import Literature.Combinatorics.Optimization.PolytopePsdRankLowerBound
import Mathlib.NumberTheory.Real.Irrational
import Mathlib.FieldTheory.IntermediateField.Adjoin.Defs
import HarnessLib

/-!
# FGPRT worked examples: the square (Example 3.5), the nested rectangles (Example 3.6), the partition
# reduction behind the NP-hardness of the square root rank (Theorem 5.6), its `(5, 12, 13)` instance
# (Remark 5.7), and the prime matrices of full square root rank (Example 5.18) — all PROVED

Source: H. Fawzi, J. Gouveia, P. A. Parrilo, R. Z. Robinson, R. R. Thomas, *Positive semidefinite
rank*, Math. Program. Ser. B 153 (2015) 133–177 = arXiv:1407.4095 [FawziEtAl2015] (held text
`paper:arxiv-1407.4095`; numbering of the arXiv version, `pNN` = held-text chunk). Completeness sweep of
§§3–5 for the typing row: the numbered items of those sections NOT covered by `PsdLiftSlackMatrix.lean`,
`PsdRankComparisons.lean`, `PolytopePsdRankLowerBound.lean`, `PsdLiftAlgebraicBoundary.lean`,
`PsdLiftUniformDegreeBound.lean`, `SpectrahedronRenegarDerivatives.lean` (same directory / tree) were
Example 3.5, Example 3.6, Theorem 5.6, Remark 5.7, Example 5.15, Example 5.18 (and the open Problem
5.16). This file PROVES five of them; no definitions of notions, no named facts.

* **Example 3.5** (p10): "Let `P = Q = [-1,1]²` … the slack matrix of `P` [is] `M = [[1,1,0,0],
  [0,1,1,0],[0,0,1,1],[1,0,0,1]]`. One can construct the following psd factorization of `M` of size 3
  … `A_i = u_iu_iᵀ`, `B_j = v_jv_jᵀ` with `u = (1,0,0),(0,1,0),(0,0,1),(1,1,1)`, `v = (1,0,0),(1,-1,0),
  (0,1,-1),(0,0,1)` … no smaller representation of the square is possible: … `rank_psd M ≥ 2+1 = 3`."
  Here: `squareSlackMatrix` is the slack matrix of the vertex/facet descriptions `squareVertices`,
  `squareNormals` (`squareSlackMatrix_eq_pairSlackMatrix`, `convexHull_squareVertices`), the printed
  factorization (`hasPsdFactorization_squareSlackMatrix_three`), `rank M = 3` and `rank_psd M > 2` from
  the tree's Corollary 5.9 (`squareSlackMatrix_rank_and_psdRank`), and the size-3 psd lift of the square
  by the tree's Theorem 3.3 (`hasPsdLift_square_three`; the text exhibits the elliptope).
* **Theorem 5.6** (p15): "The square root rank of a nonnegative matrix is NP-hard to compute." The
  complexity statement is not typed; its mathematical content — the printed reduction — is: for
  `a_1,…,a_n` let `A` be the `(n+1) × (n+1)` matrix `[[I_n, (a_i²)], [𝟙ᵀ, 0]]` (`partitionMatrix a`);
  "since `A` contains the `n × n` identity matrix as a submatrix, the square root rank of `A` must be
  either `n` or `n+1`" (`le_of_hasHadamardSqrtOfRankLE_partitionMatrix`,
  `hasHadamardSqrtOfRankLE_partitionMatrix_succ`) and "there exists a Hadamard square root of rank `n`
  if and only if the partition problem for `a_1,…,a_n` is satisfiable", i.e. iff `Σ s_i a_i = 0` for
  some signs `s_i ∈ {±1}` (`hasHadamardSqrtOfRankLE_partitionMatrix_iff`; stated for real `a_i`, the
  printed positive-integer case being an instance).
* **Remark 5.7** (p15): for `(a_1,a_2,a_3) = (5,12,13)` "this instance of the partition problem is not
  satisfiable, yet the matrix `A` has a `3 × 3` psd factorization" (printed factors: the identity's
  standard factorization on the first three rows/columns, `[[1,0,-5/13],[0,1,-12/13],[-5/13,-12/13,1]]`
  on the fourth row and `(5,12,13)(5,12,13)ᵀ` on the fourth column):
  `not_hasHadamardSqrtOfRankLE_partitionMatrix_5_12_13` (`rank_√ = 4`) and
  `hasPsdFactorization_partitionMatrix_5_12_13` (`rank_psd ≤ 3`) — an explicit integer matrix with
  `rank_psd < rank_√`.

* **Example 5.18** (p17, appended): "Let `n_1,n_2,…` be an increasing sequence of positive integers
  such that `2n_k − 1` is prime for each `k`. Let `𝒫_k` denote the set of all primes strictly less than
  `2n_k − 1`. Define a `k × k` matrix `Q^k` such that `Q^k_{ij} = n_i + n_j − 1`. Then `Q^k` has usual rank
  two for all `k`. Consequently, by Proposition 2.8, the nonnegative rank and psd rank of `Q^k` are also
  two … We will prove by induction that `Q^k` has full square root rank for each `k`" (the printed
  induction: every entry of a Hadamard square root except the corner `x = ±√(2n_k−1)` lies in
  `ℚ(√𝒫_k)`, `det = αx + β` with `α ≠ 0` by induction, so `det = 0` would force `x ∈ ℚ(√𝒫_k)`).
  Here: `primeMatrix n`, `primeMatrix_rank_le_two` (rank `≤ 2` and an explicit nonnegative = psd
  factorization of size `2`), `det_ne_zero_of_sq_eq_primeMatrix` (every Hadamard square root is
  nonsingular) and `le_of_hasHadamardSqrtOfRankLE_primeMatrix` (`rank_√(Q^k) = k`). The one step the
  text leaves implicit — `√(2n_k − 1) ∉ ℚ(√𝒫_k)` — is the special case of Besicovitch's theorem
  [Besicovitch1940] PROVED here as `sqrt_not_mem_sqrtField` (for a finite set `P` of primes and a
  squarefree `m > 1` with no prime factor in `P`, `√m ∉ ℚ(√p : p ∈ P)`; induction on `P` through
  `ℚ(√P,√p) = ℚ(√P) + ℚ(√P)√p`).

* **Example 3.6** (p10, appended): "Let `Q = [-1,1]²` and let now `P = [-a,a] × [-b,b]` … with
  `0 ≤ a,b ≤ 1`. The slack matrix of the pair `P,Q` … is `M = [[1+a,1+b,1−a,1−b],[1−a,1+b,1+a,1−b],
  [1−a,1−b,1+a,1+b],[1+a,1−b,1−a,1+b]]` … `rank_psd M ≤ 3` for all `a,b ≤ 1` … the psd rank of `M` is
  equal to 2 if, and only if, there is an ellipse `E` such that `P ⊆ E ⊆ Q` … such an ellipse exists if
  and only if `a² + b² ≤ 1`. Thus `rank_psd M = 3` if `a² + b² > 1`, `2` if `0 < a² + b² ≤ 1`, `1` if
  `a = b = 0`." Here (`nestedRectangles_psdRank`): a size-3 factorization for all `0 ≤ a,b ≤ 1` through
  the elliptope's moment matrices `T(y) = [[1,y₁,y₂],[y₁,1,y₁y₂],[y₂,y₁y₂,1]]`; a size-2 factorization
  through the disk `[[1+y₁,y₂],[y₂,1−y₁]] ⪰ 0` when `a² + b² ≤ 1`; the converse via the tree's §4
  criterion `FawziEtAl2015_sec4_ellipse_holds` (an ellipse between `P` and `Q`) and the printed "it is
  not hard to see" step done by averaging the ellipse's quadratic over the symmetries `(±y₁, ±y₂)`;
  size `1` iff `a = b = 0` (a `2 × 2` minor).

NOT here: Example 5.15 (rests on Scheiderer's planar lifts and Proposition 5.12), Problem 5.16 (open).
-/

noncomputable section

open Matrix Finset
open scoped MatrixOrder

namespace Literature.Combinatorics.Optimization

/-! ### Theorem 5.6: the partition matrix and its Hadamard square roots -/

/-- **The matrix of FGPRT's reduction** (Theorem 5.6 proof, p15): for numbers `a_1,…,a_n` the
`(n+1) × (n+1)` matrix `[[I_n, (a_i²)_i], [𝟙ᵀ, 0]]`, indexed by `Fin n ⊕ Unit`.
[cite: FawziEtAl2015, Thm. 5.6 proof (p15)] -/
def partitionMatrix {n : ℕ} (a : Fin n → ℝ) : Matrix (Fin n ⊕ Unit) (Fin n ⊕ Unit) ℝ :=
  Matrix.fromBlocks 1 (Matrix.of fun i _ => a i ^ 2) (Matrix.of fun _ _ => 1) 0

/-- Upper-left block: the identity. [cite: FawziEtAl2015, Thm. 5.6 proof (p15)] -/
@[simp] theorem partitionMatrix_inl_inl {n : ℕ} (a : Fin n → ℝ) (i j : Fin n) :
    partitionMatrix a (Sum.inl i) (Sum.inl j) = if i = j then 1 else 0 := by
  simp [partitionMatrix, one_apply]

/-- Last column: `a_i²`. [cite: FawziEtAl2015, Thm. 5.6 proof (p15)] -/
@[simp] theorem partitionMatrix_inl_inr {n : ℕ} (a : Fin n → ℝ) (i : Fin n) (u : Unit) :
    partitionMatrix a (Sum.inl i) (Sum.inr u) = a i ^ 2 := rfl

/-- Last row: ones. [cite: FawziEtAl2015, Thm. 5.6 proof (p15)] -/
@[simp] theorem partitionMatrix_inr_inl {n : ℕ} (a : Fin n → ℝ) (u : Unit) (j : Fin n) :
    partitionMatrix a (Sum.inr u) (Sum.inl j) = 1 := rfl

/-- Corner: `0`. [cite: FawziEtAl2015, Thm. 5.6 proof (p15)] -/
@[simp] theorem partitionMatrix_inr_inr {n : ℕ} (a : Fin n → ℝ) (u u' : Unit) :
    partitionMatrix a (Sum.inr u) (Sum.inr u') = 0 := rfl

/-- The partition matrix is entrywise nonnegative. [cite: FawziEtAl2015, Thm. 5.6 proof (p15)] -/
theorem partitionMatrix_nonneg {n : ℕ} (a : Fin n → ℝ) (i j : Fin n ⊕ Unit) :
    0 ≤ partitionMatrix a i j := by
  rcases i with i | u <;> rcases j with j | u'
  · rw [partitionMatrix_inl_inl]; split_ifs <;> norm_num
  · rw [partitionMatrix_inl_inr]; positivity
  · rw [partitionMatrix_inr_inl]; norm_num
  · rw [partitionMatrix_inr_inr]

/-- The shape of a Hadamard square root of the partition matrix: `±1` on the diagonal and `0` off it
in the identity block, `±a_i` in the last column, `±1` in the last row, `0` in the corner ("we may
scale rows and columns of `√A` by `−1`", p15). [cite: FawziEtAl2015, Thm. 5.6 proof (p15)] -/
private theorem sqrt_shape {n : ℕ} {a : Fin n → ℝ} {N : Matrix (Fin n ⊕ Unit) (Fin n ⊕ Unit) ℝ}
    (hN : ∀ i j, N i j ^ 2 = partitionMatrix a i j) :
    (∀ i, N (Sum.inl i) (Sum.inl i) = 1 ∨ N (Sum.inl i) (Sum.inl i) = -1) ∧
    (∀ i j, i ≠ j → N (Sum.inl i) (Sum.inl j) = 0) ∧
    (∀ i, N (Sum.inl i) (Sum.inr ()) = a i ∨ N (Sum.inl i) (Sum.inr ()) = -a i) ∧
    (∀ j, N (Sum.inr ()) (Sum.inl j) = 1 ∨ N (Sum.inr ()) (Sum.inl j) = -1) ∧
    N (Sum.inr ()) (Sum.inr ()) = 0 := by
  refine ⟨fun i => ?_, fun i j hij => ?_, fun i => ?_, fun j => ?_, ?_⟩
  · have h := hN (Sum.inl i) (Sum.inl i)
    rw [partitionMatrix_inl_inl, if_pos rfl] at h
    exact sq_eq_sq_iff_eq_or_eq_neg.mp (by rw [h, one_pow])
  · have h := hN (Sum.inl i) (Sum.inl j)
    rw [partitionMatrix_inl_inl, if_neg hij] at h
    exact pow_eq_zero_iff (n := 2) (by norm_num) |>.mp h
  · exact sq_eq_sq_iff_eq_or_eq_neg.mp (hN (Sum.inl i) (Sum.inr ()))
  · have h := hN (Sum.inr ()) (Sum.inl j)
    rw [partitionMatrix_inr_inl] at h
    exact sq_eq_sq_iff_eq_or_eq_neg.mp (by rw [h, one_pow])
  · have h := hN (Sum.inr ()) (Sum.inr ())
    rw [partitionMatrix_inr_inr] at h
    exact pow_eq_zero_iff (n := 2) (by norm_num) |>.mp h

------------------------------------------------------------

Task to complete
Set down exactly, and only, the lines from the one with "rw [partitionMatrix_inr_inl] at h" to the final line of the data.

Solved problem
    rw [partitionMatrix_inr_inl] at h
    exact sq_eq_sq_iff_eq_or_eq_neg.mp (by rw [h, one_pow])
  · have h := hN (Sum.inr ()) (Sum.inr ())
    rw [partitionMatrix_inr_inr] at h
    exact pow_eq_zero_iff (n := 2) (by norm_num) |>.mp h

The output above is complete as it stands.